What this task involves: Write the material out again, line by line, exactly as it is.
━━━━━━━━━━
/-! ### The admissible-overlap lattice QCD expectation and the twins of the `QCDOS` clauses -/

/-- **The admissible-overlap lattice QCD partition function on the torus of side `S`** (up to the
orientation sign of `berezin`): `Z = ∫ ∏ₑdUₑ (∏ₚ w_β) ∫dψ̄dψ e^{−ψ̄D(U)ψ}` — the denominator of
`overlapTorusExpect`. [cite: OsterwalderSeiler1978, §2] [cite: MontvayMunster1994, §4.1 and §5.1] -/
def overlapPartitionFn (β : ℝ) (S : ℕ) [NeZero S] (μ : Fin Nf → ℝ) : ℂ :=
  ∫ U, fermiIntegral (overlapBoltzmann U μ) * ((overlapGaugeWeight β U : ℝ) : ℂ)
    ∂(Measure.pi fun _ : Edge 4 S => haarProbability 𝔾)

/-- **Admissible-overlap lattice QCD expectation on the torus of side `S`** at inverse bare
coupling `β` and bare overlap masses `μ_f` of a Grassmann-valued function `X` of the gauge field:
`⟨X⟩ = ∫∏ₑdUₑ (∏ₚw_β) ∫dψ̄dψ X(U) e^{−ψ̄D(U)ψ} / ∫∏ₑdUₑ (∏ₚw_β) ∫dψ̄dψ e^{−ψ̄D(U)ψ}` — the overlap
twin of `qcdTorusExpect` (same Berezin conventions; junk `0` if the denominator vanishes); the
`let ovE` of the route `OverlapPositivityTransfer`. [cite: OsterwalderSeiler1978, §2] [cite: MontvayMunster1994, §4.1 and §5.1] [cite: FukayaEtAl2006, §2 eq. (2)] -/
def overlapTorusExpect (β : ℝ) (S : ℕ) [NeZero S] (μ : Fin Nf → ℝ)
    (X : GaugeConfig 4 S 𝔾 → FermiAlg Nf S) : ℂ :=
  (∫ U, fermiIntegral (X U * overlapBoltzmann U μ) * ((overlapGaugeWeight β U : ℝ) : ℂ)
      ∂(Measure.pi fun _ : Edge 4 S => haarProbability 𝔾)) /
    overlapPartitionFn β S μ

/-- **Connected Euclidean-time correlation of admissible-overlap lattice QCD on the torus of side
`S`**: `⟨A(0)·B(n e₀)⟩ − ⟨A(0)⟩⟨B(n e₀)⟩` — the overlap twin of `qcdLatticeConnectedCorr`.
[cite: OsterwalderSeiler1978, §§2–4] -/
def overlapLatticeConnectedCorr {R R' : ℕ} (β : ℝ) (S : ℕ) [NeZero S] (μ : Fin Nf → ℝ)
    (A : QCDLatticeObservable Nf R) (B : QCDLatticeObservable Nf R') (n : ℕ) : ℂ :=
  overlapTorusExpect β S μ (fun U => A.onTorus S 0 U * B.onTorus S (Pi.single 0 (n : ℤ)) U) -
    overlapTorusExpect β S μ (A.onTorus S 0) *
      overlapTorusExpect β S μ (B.onTorus S (Pi.single 0 (n : ℤ)))

/-- **Uniform lattice mass gap `Δ` of admissible-overlap QCD along the scheme, uniformly in the
volume** — the overlap twin of `QCDScheme.HasLatticeMassGap` (same quantifier shape: all pairs of
gauge-invariant local lattice QCD observables, all large `k`, all tori `2S+1 ≥ 2L_k+1`, all
`n ≤ S`); the `let OvGap` of the route `OverlapPositivityTransfer`.
[cite: JaffeWitten2000, §1 and §5] [cite: OsterwalderSeiler1978, §§2–4] -/
def QCDScheme.OverlapHasLatticeMassGap (sch : QCDScheme Nf) (Δ : ℝ) : Prop :=
  ∀ (R R' : ℕ) (A : QCDLatticeObservable Nf R) (B : QCDLatticeObservable Nf R'), ∃ C : ℝ,
    ∀ᶠ k in atTop, ∀ S : ℕ, sch.L k ≤ S → ∀ n : ℕ, n ≤ S →
      ‖overlapLatticeConnectedCorr (sch.β k) (2 * S + 1) (fun fl => sch.mq fl k) A B n‖ ≤
        C * Real.exp (-(Δ * (sch.a k * n)))

/-- **Admissible-overlap lattice QCD `n`-point function** of the species string `σ` on real test
functions `fᵢ` at step `k` of the scheme — the overlap twin of `qcdLatticeSchwinger` (same
`smearedInsertion`s, torus of side `sch.side k = 2L_k+1`). [cite: OsterwalderSeiler1978, §2] [cite: MontvayMunster1994, §4.1 and §5.1] -/
def overlapLatticeSchwinger (sch : QCDScheme Nf) (k : ℕ) (n : ℕ) (σ : Fin n → QCDField Nf)
    (f : Fin n → 𝓢(EuclideanSpace ℝ (Fin 4), ℝ)) : ℂ :=
  overlapTorusExpect (sch.β k) (sch.side k) (fun fl => sch.mq fl k)
    (fun U => (List.ofFn fun i => smearedInsertion sch k U (σ i) (f i)).prod)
━━━━━━━━━━
Result below:
/-! ### The admissible-overlap lattice QCD expectation and the twins of the `QCDOS` clauses -/

/-- **The admissible-overlap lattice QCD partition function on the torus of side `S`** (up to the
orientation sign of `berezin`): `Z = ∫ ∏ₑdUₑ (∏ₚ w_β) ∫dψ̄dψ e^{−ψ̄D(U)ψ}` — the denominator of
`overlapTorusExpect`. [cite: OsterwalderSeiler1978, §2] [cite: MontvayMunster1994, §4.1 and §5.1] -/
def overlapPartitionFn (β : ℝ) (S : ℕ) [NeZero S] (μ : Fin Nf → ℝ) : ℂ :=
  ∫ U, fermiIntegral (overlapBoltzmann U μ) * ((overlapGaugeWeight β U : ℝ) : ℂ)
    ∂(Measure.pi fun _ : Edge 4 S => haarProbability 𝔾)

/-- **Admissible-overlap lattice QCD expectation on the torus of side `S`** at inverse bare
coupling `β` and bare overlap masses `μ_f` of a Grassmann-valued function `X` of the gauge field:
`⟨X⟩ = ∫∏ₑdUₑ (∏ₚw_β) ∫dψ̄dψ X(U) e^{−ψ̄D(U)ψ} / ∫∏ₑdUₑ (∏ₚw_β) ∫dψ̄dψ e^{−ψ̄D(U)ψ}` — the overlap
twin of `qcdTorusExpect` (same Berezin conventions; junk `0` if the denominator vanishes); the
`let ovE` of the route `OverlapPositivityTransfer`. [cite: OsterwalderSeiler1978, §2] [cite: MontvayMunster1994, §4.1 and §5.1] [cite: FukayaEtAl2006, §2 eq. (2)] -/
def overlapTorusExpect (β : ℝ) (S : ℕ) [NeZero S] (μ : Fin Nf → ℝ)
    (X : GaugeConfig 4 S 𝔾 → FermiAlg Nf S) : ℂ :=
  (∫ U, fermiIntegral (X U * overlapBoltzmann U μ) * ((overlapGaugeWeight β U : ℝ) : ℂ)
      ∂(Measure.pi fun _ : Edge 4 S => haarProbability 𝔾)) /
    overlapPartitionFn β S μ

/-- **Connected Euclidean-time correlation of admissible-overlap lattice QCD on the torus of side
`S`**: `⟨A(0)·B(n e₀)⟩ − ⟨A(0)⟩⟨B(n e₀)⟩` — the overlap twin of `qcdLatticeConnectedCorr`.
[cite: OsterwalderSeiler1978, §§2–4] -/
def overlapLatticeConnectedCorr {R R' : ℕ} (β : ℝ) (S : ℕ) [NeZero S] (μ : Fin Nf → ℝ)
    (A : QCDLatticeObservable Nf R) (B : QCDLatticeObservable Nf R') (n : ℕ) : ℂ :=
  overlapTorusExpect β S μ (fun U => A.onTorus S 0 U * B.onTorus S (Pi.single 0 (n : ℤ)) U) -
    overlapTorusExpect β S μ (A.onTorus S 0) *
      overlapTorusExpect β S μ (B.onTorus S (Pi.single 0 (n : ℤ)))

/-- **Uniform lattice mass gap `Δ` of admissible-overlap QCD along the scheme, uniformly in the
volume** — the overlap twin of `QCDScheme.HasLatticeMassGap` (same quantifier shape: all pairs of
gauge-invariant local lattice QCD observables, all large `k`, all tori `2S+1 ≥ 2L_k+1`, all
`n ≤ S`); the `let OvGap` of the route `OverlapPositivityTransfer`.
[cite: JaffeWitten2000, §1 and §5] [cite: OsterwalderSeiler1978, §§2–4] -/
def QCDScheme.OverlapHasLatticeMassGap (sch : QCDScheme Nf) (Δ : ℝ) : Prop :=
  ∀ (R R' : ℕ) (A : QCDLatticeObservable Nf R) (B : QCDLatticeObservable Nf R'), ∃ C : ℝ,
    ∀ᶠ k in atTop, ∀ S : ℕ, sch.L k ≤ S → ∀ n : ℕ, n ≤ S →
      ‖overlapLatticeConnectedCorr (sch.β k) (2 * S + 1) (fun fl => sch.mq fl k) A B n‖ ≤
        C * Real.exp (-(Δ * (sch.a k * n)))

/-- **Admissible-overlap lattice QCD `n`-point function** of the species string `σ` on real test
functions `fᵢ` at step `k` of the scheme — the overlap twin of `qcdLatticeSchwinger` (same
`smearedInsertion`s, torus of side `sch.side k = 2L_k+1`). [cite: OsterwalderSeiler1978, §2] [cite: MontvayMunster1994, §4.1 and §5.1] -/
def overlapLatticeSchwinger (sch : QCDScheme Nf) (k : ℕ) (n : ℕ) (σ : Fin n → QCDField Nf)
    (f : Fin n → 𝓢(EuclideanSpace ℝ (Fin 4), ℝ)) : ℂ :=
  overlapTorusExpect (sch.β k) (sch.side k) (fun fl => sch.mq fl k)
    (fun U => (List.ofFn fun i => smearedInsertion sch k U (σ i) (f i)).prod)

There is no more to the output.